◆ What needs to be done: Only the lines from the one containing "have hstart : ∀" through the one containing "site weights -/" should be printed, exactly as they appear below, with both ends included.

◆ Data to process:
import Summits.QuantumAdvantage.AdviceFreeQNC0.RegisterChainLocal
import HarnessLib

/-!
# Cell qa-qnc0, `p = 3` — the register chain with ABSTRACT BELL EVALUATORS: site signs, final vector, pointwise identity

`RegisterChainLocal.lean` (qn-prover-3 g22) runs the register chain for an `r`-local LETTER rule `t` (`IsLocalRule`): the only place
where locality enters is the evaluation of the bells — the middle bell `i − r` from the state at site `i` (`epsMid`, `midLetters`)
and the boundary bells from the prefix and the final state (`fFin`, `finLetters`).  Everything else (letter phases, the decoded
walk states `backPos` / `stFwd`, the resolution over the final state) is frame-independent.

This file abstracts the two evaluators: a walk strategy `Y : Fin (n+1) → (Fin n → Bool) → Bool` (ANY frame) together with
* a MIDDLE evaluator `em i σ b` claiming the value of bell `i − r` from the chain state before letter `i` and the letter (`MidSpec`:
  correct on the true trajectory `stU r u i`, `xs u i` for `2r ≤ i < n`), and
* a FINAL evaluator `ef a σ k` claiming the boundary bells `k < r`, `n − r ≤ k ≤ n` from the letter prefix `a` and the final state
  (`FinSpec`),
gives site weights `WaE`, a final vector `fFinE` and **the pointwise identity `pointwise_eqE`**:
`e₃(γ·x(u)) · [st u n = τ] · Π_g (−1)^{[Y g u ∧ κ + st u g + τ ≠ 0]} = Σ_a pathW (WaE a) (fFinE a) (letters of u)`.
Instances: `r`-local letter rules (g22), WALK-window-local and hidden-state-aware rules (`TwistBoundStateLocal.lean`).

WHAT THIS IS NOT: no bound here (`TwistBoundEval.lean`); crux 22907 untouched; no separation.
-/

noncomputable section

namespace Summit.QuantumAdvantage.AdviceFreeQNC0

open Finset Literature.Computability.MetaComplexity Literature.Computability.QuantumComplexity

namespace BondTwist3

open TransferWalk ConstBells TwistedTransfer

variable {n r : ℕ}

/-! ## Evaluators and their specifications -/

/-- The `ℕ`-indexed strategy (`false` beyond the cuts). -/
def yN (Y : Fin (n + 1) → (Fin n → Bool) → Bool) (k : ℕ) (u : Fin n → Bool) : Bool :=
  if h : k < n + 1 then Y ⟨k, h⟩ u else false

/-- `yN` at a cut. -/
theorem yN_fin (Y : Fin (n + 1) → (Fin n → Bool) → Bool) (g : Fin (n + 1)) (u : Fin n → Bool) : yN Y g.val u = Y g u := by
  unfold yN; rw [dif_pos g.isLt]

/-- The middle evaluator is CORRECT: at site `i` (`2r ≤ i < n`) of the true trajectory it returns bell `i − r`. -/
def MidSpec (Y : Fin (n + 1) → (Fin n → Bool) → Bool) (em : ℕ → RegState r → Bool → Bool) : Prop :=
  ∀ (u : Fin n → Bool) (i : ℕ), 2 * r ≤ i → i < n → em i (stU r u i) (xs u i) = yN Y (i - r) u

/-- The final evaluator is CORRECT: from the letter prefix `a` of `u` and the final state it returns the boundary bells. -/
def FinSpec (Y : Fin (n + 1) → (Fin n → Bool) → Bool) (ef : (Fin (2 * r) → Bool) → RegState r → ℕ → Bool) : Prop :=
  ∀ (a : Fin (2 * r) → Bool) (u : Fin n → Bool), 4 * r + 3 ≤ n → HasPrefix a u →
    ∀ k : ℕ, k ≤ n → (k < r ∨ n ≤ k + r) → ef a (stU r u n) k = yN Y k u

/-- The empty strategy has the trivial evaluators. -/
theorem midSpec_empty : MidSpec (r := r) (fun (_ : Fin (n + 1)) (_ : Fin n → Bool) => false) (fun _ _ _ => false) := by
  intro u i _ _; unfold yN; split_ifs <;> rfl

/-- The empty strategy has the trivial evaluators. -/
theorem finSpec_empty : FinSpec (r := r) (fun (_ : Fin (n + 1)) (_ : Fin n → Bool) => false) (fun _ _ _ => false) := by
  intro a u _ _ k _ _; unfold yN; split_ifs <;> rfl

/-! ## Middle sites -/

/-- The sign pattern of the middle site `i`: the evaluated bell `i − r`, charged at the decoded walk state `backPos σ r`. -/
def epsE (em : ℕ → RegState r → Bool → Bool) (κ τ : ZMod 3) (i : ℕ) (σ : RegState r) (b : Bool) : Bool :=
  decide (em i σ b = true ∧ κ + backPos σ r + τ ≠ 0)

/-- **The middle sign is the sign of bell `i − r`** (`2r ≤ i < n`). -/
theorem epsE_spec {Y : Fin (n + 1) → (Fin n → Bool) → Bool} {em : ℕ → RegState r → Bool → Bool} (hm : MidSpec Y em)
    (κ τ : ZMod 3) (u : Fin n → Bool) {i : ℕ} (h2r : 2 * r ≤ i) (hi : i < n) :
    (if epsE em κ τ i (stU r u i) (xs u i) = true then (-1 : ℂ) else 1) = sgnF (yN Y (i - r) u) κ (st u (i - r)) τ := by
  have hpos : backPos (stU r u i) r = st u (i - r) := backPos_stU u hi.le r (by omega) (by omega)
  unfold epsE sgnF
  rw [hm u i h2r hi, hpos]
  by_cases h : yN Y (i - r) u = true ∧ κ + st u (i - r) + τ ≠ 0
  · rw [decide_eq_true h, if_pos rfl, if_pos h]
  · rw [decide_eq_false h, if_neg (by decide), if_neg h]

/-! ## The final vector -/

/-- **The final vector** of prefix `a` and guess `τ`: last-letter phase, final-state indicator, evaluated boundary-bell signs. -/
def fFinE (γ : Fin (n + 1) → ZMod 3) (ef : (Fin (2 * r) → Bool) → RegState r → ℕ → Bool) (κ τ : ZMod 3)
    (a : Fin (2 * r) → Bool) (σ : RegState r) : ℂ :=
  (if σ.2.1 then phase γ n else 1) * (if -σ.1 = τ then 1 else 0) *
    ((∏ k ∈ range r, sgnF (ef a σ k) κ (posB n a σ k) τ) *
     (∏ k ∈ Ico (n - r) (n + 1), sgnF (ef a σ k) κ (posB n a σ k) τ))

/-- The final vector is pointwise bounded by `1`. -/
theorem norm_fFinE_le (γ : Fin (n + 1) → ZMod 3) (ef : (Fin (2 * r) → Bool) → RegState r → ℕ → Bool) (κ τ : ZMod 3)
    (a : Fin (2 * r) → Bool) (σ : RegState r) : ‖fFinE γ ef κ τ a σ‖ ≤ 1 := by
  unfold fFinE
  rw [norm_mul, norm_mul, norm_mul]
  have h1 : ‖(if σ.2.1 then phase γ n else 1 : ℂ)‖ ≤ 1 := by
    split_ifs
    · exact norm_phase_le_one γ n
    · simp
  have h2 : ‖(if -σ.1 = τ then (1 : ℂ) else 0)‖ ≤ 1 := by split_ifs <;> simp
  have h3 := norm_prod_sgnF_le (range r) (fun k => ef a σ k) κ τ (posB n a σ)
  have h4 := norm_prod_sgnF_le (Ico (n - r) (n + 1)) (fun k => ef a σ k) κ τ (posB n a σ)
  exact mul_le_one₀ (mul_le_one₀ h1 (norm_nonneg _) h2) (by positivity) (mul_le_one₀ h3 (norm_nonneg _) h4)

/-- **The final vector on the true trajectory** (`4r + 3 ≤ n`, prefix `a`). -/
theorem fFinE_spec {Y : Fin (n + 1) → (Fin n → Bool) → Bool} {ef : (Fin (2 * r) → Bool) → RegState r → ℕ → Bool}
    (hf : FinSpec Y ef) (γ : Fin (n + 1) → ZMod 3) (κ τ : ZMod 3) {a : Fin (2 * r) → Bool} (u : Fin n → Bool)
    (hn : 4 * r + 3 ≤ n) (ha : HasPrefix a u) :
    fFinE γ ef κ τ a (stU r u n) =
      (if xs u n then phase γ n else 1) * (if st u n = τ then 1 else 0) *
        ((∏ k ∈ range r, sgnF (yN Y k u) κ (st u k) τ) *
         (∏ k ∈ Ico (n - r) (n + 1), sgnF (yN Y k u) κ (st u k) τ)) := by
  have hspin : (stU r u n).2.1 = xs u n := by rw [xs_last u]; rfl
  have hposS : (stU r u n).1 = -st u n := rfl
  unfold fFinE
  rw [hspin, hposS, neg_neg]
  congr 1
  have hstart : ∀ k ∈ range r, sgnF (ef a (stU r u n) k) κ (posB n a (stU r u n) k) τ = sgnF (yN Y k u) κ (st u k) τ := by
    intro k hk
    rw [mem_range] at hk
    rw [hf a u hn ha k (by omega) (Or.inl hk)]
    unfold posB
    rw [if_pos hk, stFwd_eq (by omega) ha k (by omega)]
  have hend : ∀ k ∈ Ico (n - r) (n + 1), sgnF (ef a (stU r u n) k) κ (posB n a (stU r u n) k) τ =
      sgnF (yN Y k u) κ (st u k) τ := by
    intro k hk
    rw [mem_Ico] at hk
    rw [hf a u hn ha k (by omega) (Or.inr (by omega))]
    unfold posB
    rw [if_neg (by omega), backPos_stU u le_rfl (n - k) (by omega) (by omega), show n - (n - k) = k by omega]
  rw [prod_congr rfl hstart, prod_congr rfl hend]

/-! ## The site weights -/

/-- **The site weights** of prefix `a`: prefix indicator (sites `< 2r`) or middle sign (sites `≥ 2r`), times the letter phase. -/
def WaE (γ : Fin (n + 1) → ZMod 3) (em : ℕ → RegState r → Bool → Bool) (κ τ : ZMod 3)
    (a : Fin (2 * r) → Bool) (i : ℕ) (σ : RegState r) (b : Bool) : ℂ :=
  (if i < 2 * r then (if b = aExt a i then (1 : ℂ) else 0) else (if epsE em κ τ i σ b then -1 else 1)) *
    (if b then phase γ i else 1)

/-- The site weights have norm `≤ 1`. -/
theorem norm_WaE_le (γ : Fin (n + 1) → ZMod 3) (em : ℕ → RegState r → Bool → Bool) (κ τ : ZMod 3)
    (a : Fin (2 * r) → Bool) (i : ℕ) (σ : RegState r) (b : Bool) : ‖WaE γ em κ τ a i σ b‖ ≤ 1 := by
  unfold WaE
  rw [norm_mul]
  have h1 : ‖(if i < 2 * r then (if b = aExt a i then (1 : ℂ) else 0) else (if epsE em κ τ i σ b then -1 else 1))‖ ≤ 1 := by
    split_ifs <;> simp
  have h2 : ‖(if b then phase γ i else 1 : ℂ)‖ ≤ 1 := by
    split_ifs
    · exact norm_phase_le_one γ i
    · simp
  exact mul_le_one₀ h1 (norm_nonneg _) h2

/-- Beyond the prefix the site weights are of sign-and-phase form. -/
theorem WaE_eq_signW (γ : Fin (n + 1) → ZMod 3) (em : ℕ → RegState r → Bool → Bool) (κ τ : ZMod 3)
    (a : Fin (2 * r) → Bool) {i : ℕ} (hi : 2 * r ≤ i) : WaE γ em κ τ a i = signW (phase γ i) (epsE em κ τ i) := by
  funext σ b
  unfold WaE signW
  rw [if_neg (by omega)]

/-! ## The pointwise identity -/

/-- The path weight of a non-matching prefix vanishes (`2r ≤ n`). -/
theorem pathW_WaE_eq_zero_of_ne (γ : Fin (n + 1) → ZMod 3) (em : ℕ → RegState r → Bool → Bool)
    (ef : (Fin (2 * r) → Bool) → RegState r → ℕ → Bool) (κ τ : ZMod 3)
    {a : Fin (2 * r) → Bool} (u : Fin n → Bool) (hrn : 2 * r ≤ n) (ha : a ≠ prefixOf r u) :
    pathW (WaE γ em κ τ a) (fFinE γ ef κ τ a) 0 (initState r) n (xs u) = 0 := by
  obtain ⟨m, hm⟩ := Function.ne_iff.1 ha
  unfold pathW
  apply mul_eq_zero_of_left
  apply Finset.prod_eq_zero (mem_range.2 (show m.val < n by omega))
  unfold WaE
  rw [zero_add, if_pos m.isLt]
  have hne : xs u m.val ≠ aExt a m.val := by
    unfold aExt; rw [dif_pos m.isLt]; intro h; exact hm (h ▸ rfl)
  rw [if_neg hne, zero_mul]

/-- **THE POINTWISE IDENTITY** for evaluated strategies (`4r + 3 ≤ n`). -/
theorem pointwise_eqE {Y : Fin (n + 1) → (Fin n → Bool) → Bool} {em : ℕ → RegState r → Bool → Bool}
    {ef : (Fin (2 * r) → Bool) → RegState r → ℕ → Bool} (hem : MidSpec Y em) (hf : FinSpec Y ef)
    (γ : Fin (n + 1) → ZMod 3) (κ τ : ZMod 3) (hn : 4 * r + 3 ≤ n) (u : Fin n → Bool) :
    (ZMod.stdAddChar (∑ i : Fin (n + 1), if xOfU u i then γ i else 0) : ℂ) *
        ((if st u n = τ then (1 : ℂ) else 0) * ∏ g : Fin (n + 1), sgnF (Y g u) κ (st u g.val) τ) =
      ∑ a : Fin (2 * r) → Bool, pathW (WaE γ em κ τ a) (fFinE γ ef κ τ a) 0 (initState r) n (xs u) := by
  classical
  rw [Finset.sum_eq_single (prefixOf r u)
    (fun a _ ha => pathW_WaE_eq_zero_of_ne γ em ef κ τ u (by omega) ha) (fun h => absurd (mem_univ _) h)]
  set a := prefixOf r u with haDef
  have ha : HasPrefix a u := hasPrefix_prefixOf u
  unfold pathW
  rw [traj_xs u n le_rfl, fFinE_spec hf γ κ τ u hn ha]
  have htraj : ∀ m ∈ range n, WaE γ em κ τ a (0 + m) (traj (xs u) (initState r) m) (xs u m) =
      (if m < 2 * r then (1 : ℂ) else sgnF (yN Y (m - r) u) κ (st u (m - r)) τ) *
        (if xs u m then phase γ m else 1) := by
    intro m hm
    rw [mem_range] at hm
    rw [zero_add, traj_xs u m hm.le]
    unfold WaE
    by_cases h2 : m < 2 * r
    · rw [if_pos h2, if_pos h2, if_pos (ha m h2)]
    · rw [if_neg h2, if_neg h2, epsE_spec hem κ τ u (by omega) hm]
  rw [prod_congr rfl htraj, prod_mul_distrib]
  have hphase : (∏ m ∈ range n, (if xs u m then phase γ m else 1 : ℂ)) * (if xs u n then phase γ n else 1) =
      (ZMod.stdAddChar (∑ i : Fin (n + 1), if xOfU u i then γ i else 0) : ℂ) := by
    rw [char_eq_prod, ← Finset.prod_range_succ (fun m => (if xs u m then phase γ m else 1 : ℂ)) n,
      ← Fin.prod_univ_eq_prod_range (fun m => (if xs u m then phase γ m else 1 : ℂ)) (n + 1)]
    refine prod_congr rfl fun i _ => ?_
    have : xs u i.val = xOfU u i := by unfold xs; rw [dif_pos i.isLt]
    rw [this]
  have hmid : (∏ m ∈ range n, (if m < 2 * r then (1 : ℂ) else sgnF (yN Y (m - r) u) κ (st u (m - r)) τ)) =
      ∏ k ∈ Ico r (n - r), sgnF (yN Y k u) κ (st u k) τ := by
    rw [range_eq_Ico, ← prod_Ico_consecutive _ (Nat.zero_le (2 * r)) (show 2 * r ≤ n by omega)]
    have h1 : (∏ m ∈ Ico 0 (2 * r), (if m < 2 * r then (1 : ℂ) else sgnF (yN Y (m - r) u) κ (st u (m - r)) τ)) = 1 :=
      prod_eq_one fun m hm => by rw [mem_Ico] at hm; rw [if_pos hm.2]
    have h2 : (∏ m ∈ Ico (2 * r) n, (if m < 2 * r then (1 : ℂ) else sgnF (yN Y (m - r) u) κ (st u (m - r)) τ)) =
        ∏ m ∈ Ico (2 * r) n, sgnF (yN Y (m - r) u) κ (st u (m - r)) τ :=
      prod_congr rfl fun m hm => by rw [mem_Ico] at hm; rw [if_neg (by omega)]
    rw [h1, one_mul, h2]
    exact prod_Ico_shift (fun k => sgnF (yN Y k u) κ (st u k) τ) (by omega)
  have hall : (∏ g : Fin (n + 1), sgnF (Y g u) κ (st u g.val) τ) =
      (∏ k ∈ range r, sgnF (yN Y k u) κ (st u k) τ) *
        ((∏ k ∈ Ico r (n - r), sgnF (yN Y k u) κ (st u k) τ) *
         (∏ k ∈ Ico (n - r) (n + 1), sgnF (yN Y k u) κ (st u k) τ)) := by
    have e1 : (∏ g : Fin (n + 1), sgnF (Y g u) κ (st u g.val) τ) =
        ∏ g : Fin (n + 1), sgnF (yN Y g.val u) κ (st u g.val) τ :=
      prod_congr rfl fun g _ => by rw [yN_fin]
    rw [e1, Fin.prod_univ_eq_prod_range (fun k => sgnF (yN Y k u) κ (st u k) τ) (n + 1), range_eq_Ico,
      ← prod_Ico_consecutive _ (Nat.zero_le r) (show r ≤ n + 1 by omega),
      ← prod_Ico_consecutive _ (show r ≤ n - r by omega) (show n - r ≤ n + 1 by omega), ← range_eq_Ico]
  rw [hmid, hall, ← hphase]
  ring

end BondTwist3

end Summit.QuantumAdvantage.AdviceFreeQNC0

end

◆ Task response:
  have hstart : ∀ k ∈ range r, sgnF (ef a (stU r u n) k) κ (posB n a (stU r u n) k) τ = sgnF (yN Y k u) κ (st u k) τ := by
    intro k hk
    rw [mem_range] at hk
    rw [hf a u hn ha k (by omega) (Or.inl hk)]
    unfold posB
    rw [if_pos hk, stFwd_eq (by omega) ha k (by omega)]
  have hend : ∀ k ∈ Ico (n - r) (n + 1), sgnF (ef a (stU r u n) k) κ (posB n a (stU r u n) k) τ =
      sgnF (yN Y k u) κ (st u k) τ := by
    intro k hk
    rw [mem_Ico] at hk
    rw [hf a u hn ha k (by omega) (Or.inr (by omega))]
    unfold posB
    rw [if_neg (by omega), backPos_stU u le_rfl (n - k) (by omega) (by omega), show n - (n - k) = k by omega]
  rw [prod_congr rfl hstart, prod_congr rfl hend]

/-! ## The site weights -/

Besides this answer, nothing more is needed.